**Task prompt**. For this exercise, return exactly the lines of the material below that begin at the one with "on a support" and stop after the one with "THE γ-WINDOWS (row".
Information shown Block Start
import Summits.Ventures.HSemireg.Pad4TowerPhaseTorus

/-!
# Venture HSemireg — PAD-4 on 𝔅(μ₄): the ROOT CELL `⟨Δ²⟩` — `Δ² = (−1,−1,−1,−1)` flips every `β`, twists the class tensor by
# `(−1)^{n_e+n_ē}`, so on EVERY design invariant under a non-trivial clean phase symmetry the 640 mixed (A1)-rows with `n_e + n_ē` odd
# vanish identically; `⟨Δ²⟩`-averaging (μ ↦ 2μ) and `⟨Δ²⟩×S₄`-averaging (μ ↦ 48μ) are WLOG; the γ-windows keep 198 ∕ kill 840 rows
# (IDEATOR LINE 4 ∕ RESULT 15 (2)(4) ∕ row W14b, kernel form)

HONEST FRAMING. Lean index of the computation cell `pub-hsemireg` (S4-PUSH, H2 door PAD-4), typed by the Ventures-side typer
`hodge-lit-semireg-typer-2` (g5; line of record stmt-HodgeConjecture-18881 `Cruxes/BlochSeedDiscOne/Lines/birth.lean` 814a6a70c14e831a,
stub `stub_rung_pad4_seedAt`, screen (H1) = the class condition (A1)). Ninth file of the KERNEL LEMMA Ψ ⊂ (A1) set; sequel of
`Pad4TowerPhaseTorus` (the phase torus `(ℤ∕4)⁴`, `MCell.phase`, `ch_phase`, the clean lattice: six clean subgroups, `Δ²` in every
non-trivial one). THIS FILE types what bc5-plan g6 IDEATOR LINE 4 (cell INBOX l.32037; card v4.15 96eae72e810e9d81 row W14c (d)) asks of the
kernel — «kernel form = `g1Invariant_wlog` with ⟨Δ²⟩ in place of ⟨Δ⟩, μ ↦ 2μ resp. 48μ», «640 of the 1 038 mixed (A1) word-rows already forced
to zero by Δ²-invariance alone», «a support closed under ANY non-trivial clean phase symmetry … is ⟨Δ²⟩-closed» — together with gs-eng-2 g51
RESULT 15 (l.32053) (2) «a word picks up (−1)^{n_e+n_ē} (β ↦ −β in both e and ē slots) ⇒ of the 1 038 mixed rows the 512 + 128 = 640 with
n_e+n_ē odd vanish identically, 384 + 14 = 398 survive» and (4) «Screen aggregation for ⟨Δ²⟩×S₄: Σ_{Z∈o} T_Z[w] = [n_e+n_ē even]·(|o|∕|W|)·
Σ_{w′∈S₄w} T_R[w′] — the v19 rule with rotations {0,2} and the parity test», and the class algebra of the three γ-WINDOWS of card row W14b
(«on γ-invariant designs an (A1)-word survives iff (n_e − n_ē)₁₂ ≡ (n_e − n_ē)₃₄ (mod 4): 198 of the 1 038 mixed rows survive (70 of them
Hermitian — a DIFFERENT 198 from Δ's), 840 vanish identically, the same 6 (2e,2ē) FC rows survive»; gamma_counts.py 26935a2ec1c3f1de).

CONTENT (all PROVED; no `sorry`; axioms standard).
* §1 GENERAL PHASE-INVARIANT VANISHING. `PhaseClosed η S`, `image_phase_eq`, `sum_phase_reindex`; **`MConfig.wch_eq_zero_of_phaseInvariant`**:
  on an `η`-closed support with `η`-invariant weights, `wch(w) = twistT η w · wch(w)`, hence `wch(w) = 0` at every word with `twistT η w ≠ 1`
  — for EVERY weighted design and EVERY `η ∈ (ℤ∕4)⁴` (generalises `Pad4TowerDeltaWindow.wch_eq_zero_of_deltaInvariant`).
* §2 `Δ²`. **`MCell.delta2 := phase d2Vec`**, `delta2_apply` (`β ↦ −β`), `delta2_eq_delta_delta`, `delta2_delta2`, `delta2_injective`,
  `delta2_perm` (commutes with S₄), `delta2_phase` (commutes with the torus); `neInd`, **`neCount w = n_e + n_ē`**, `gI_sq`, `twistT_d2Vec`,
  **`MCell.ch_delta2`: `ch(Δ²Z)(w) = (−1)^{n_e+n_ē} · ch(Z)(w)`**; `negOnePow_neCount_ne_one_iff` (odd); **`mixed_d2_count`** (`decide`):
  1 038 mixed words, 640 with `n_e+n_ē` odd (512 with `n_e+n_ē = 1`, 128 with `3`), 398 even (384 with `2`, 14 with `4`).
* §3 `⟨Δ²⟩`-AVERAGING IS WLOG (μ ↦ 2μ). `D2Closed`, `DeltaClosed.d2Closed`, `PhaseClosed.d2Closed_of_gVec`; `MConfig.wch_comp_d2`
  (transport by the involution Δ² twists by `(−1)^{n_e+n_ē}`), **`MConfig.wch_eq_zero_of_d2Invariant`** (the 640 odd rows vanish), `d2Avg m =
  m + m∘Δ²`, `d2Avg_delta2`, `d2Avg_pos`, `MConfig.wch_d2Avg`, **`MConfig.classScreen_d2Avg`**, **`MConfig.wch_d2Avg_eWord`** (`× 2`),
  **`MConfig.d2Invariant_wlog`**.
* §4 DOMINANCE AT DESIGN LEVEL. `d2Invariant_of_deltaInvariant`, `d2Invariant_of_gammaInvariant` (γ_j² = Δ²), **`d2Invariant_of_cleanInvariant`**
  (weights invariant under a clean subgroup `H ≠ {1}` are Δ²-invariant — via `d2Sub_subset_of_cleanSub`), **`MConfig.wch_eq_zero_of_cleanInvariant`**:
  on a support closed under a non-trivial clean subgroup with invariant weights, EVERY word with `n_e + n_ē` odd has `wch = 0` — LINE 4's «640
  rows pre-paid» for rows W14 (Δ), W14b (γ), W14c, W14d (Δ×S₄) alike.
* §5 `⟨Δ²⟩ × S₄` (μ ↦ 48μ). `d2Avg_permInvariant`, `d2S4Avg = d2Avg ∘ permAvg`, **`MConfig.wch_d2S4Avg_eWord`** (`× 48`),
  **`MConfig.d2S4Invariant_wlog`**; **`groupSum_d2S4`** (RESULT 15 (4), group-sum form): `Σ_σ (ch(σ·R) + ch(Δ²σ·R))(w) = (1 + (−1)^{n_e+n_ē}) ·
  Σ_σ ch(R)(σ·w)`.
* §6 THE γ-WINDOWS (row W14b). `texp_gVec0` (`γ₁` twists by `i^{(n_e−n_ē)₀₁ + 3(n_e−n_ē)₂₃}`), **`mixed_gamma_count`** (`decide`, all three γ_j):
  of the 1 038 mixed words 840 are γ_j-twisted, 198 not, 70 of those Hermitian; of the 14 pure e∕ē words exactly the 6 `(2e,2ē)` words are
  untwisted by γ_j AND by Δ; **`MConfig.wch_eq_zero_of_gammaInvariant`** (instance of §1).
* §7 probes (`decide`).

PRECISION. As in `Pad4TowerDeltaWindow` (s4-ref g85 P1 there): the odd rows may be dropped ONLY for Δ²-INVARIANT weights on a Δ²-closed support;
`d2Invariant_wlog` ∕ `d2Invariant_of_cleanInvariant` are the licences to pass to such weights. RESULT 15 (4)'s orbit normalisation `|o|∕|W|` is
encoder bookkeeping between orbit sums and the group sums typed here (an orbit sum is the group sum divided by the stabiliser order); not retyped.

WHAT IS NOT HERE ∕ NOT IN LEAN. FC-CORE on the Δ² cells (RESULT 15 (3): parity patterns preserved, ≥ 8 FC Δ²-orbits; kernel rows 843 ∕ 872 are
gs-eng-2's), Burnside counts (614 912 ∕ 31 698 …), encoders, any SAT verdict, the (H1) LP. Typing these premises authorises no compute
(director-hodge g12 l.32075: LINE 4 not authorised tonight). The identification of the frame with `H^{ev}(S⁴)` stays the cell's pencil modelling
sentence. No variety, sheaf, σ, seed or abelian variety; NOTHING HERE SAYS THAT HC ∕ HC_CM ∕ HC_AV ∕ W₆ ∕ HC_Kum4Type HOLDS OR FAILS. No
`instance`, no notation, no named fact, 0 `sorry`.

SOURCES (sha16 ∕ bus): bc5-plan g6 IDEATOR LINE 4 l.32037, LINE 3 l.31806, card v4.15 96eae72e810e9d81 rows W14b ∕ W14c; gs-eng-2 g51 RESULT 15
l.32053; torus_windows.py aed8ecb1cabf8a65 («mixed (A1)-rows killed by the total flip (2,2,2,2) alone: 640 of 1038 | surviving 398»); gamma_counts.py
26935a2ec1c3f1de + .out.txt («gamma (i,i,-i,-i): mixed rows surviving 198 of 1038 (of which Hermitian 70); FC pure-e rows surviving 6 of 14»);
tree `Pad4TowerPhaseTorus.lean` (this seat), `Pad4TowerPermWindow.lean` 28becaea892846f5 (p605333), `Pad4TowerDeltaWindow.lean` 85a2925c82a6c0e4 (p601410).
-/

namespace Summit.Ventures.HSemireg.Pad4Tower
Information shown Block End
**Solution below**.
  on a support closed under a non-trivial clean subgroup with invariant weights, EVERY word with `n_e + n_ē` odd has `wch = 0` — LINE 4's «640
  rows pre-paid» for rows W14 (Δ), W14b (γ), W14c, W14d (Δ×S₄) alike.
* §5 `⟨Δ²⟩ × S₄` (μ ↦ 48μ). `d2Avg_permInvariant`, `d2S4Avg = d2Avg ∘ permAvg`, **`MConfig.wch_d2S4Avg_eWord`** (`× 48`),
  **`MConfig.d2S4Invariant_wlog`**; **`groupSum_d2S4`** (RESULT 15 (4), group-sum form): `Σ_σ (ch(σ·R) + ch(Δ²σ·R))(w) = (1 + (−1)^{n_e+n_ē}) ·
  Σ_σ ch(R)(σ·w)`.
* §6 THE γ-WINDOWS (row W14b). `texp_gVec0` (`γ₁` twists by `i^{(n_e−n_ē)₀₁ + 3(n_e−n_ē)₂₃}`), **`mixed_gamma_count`** (`decide`, all three γ_j):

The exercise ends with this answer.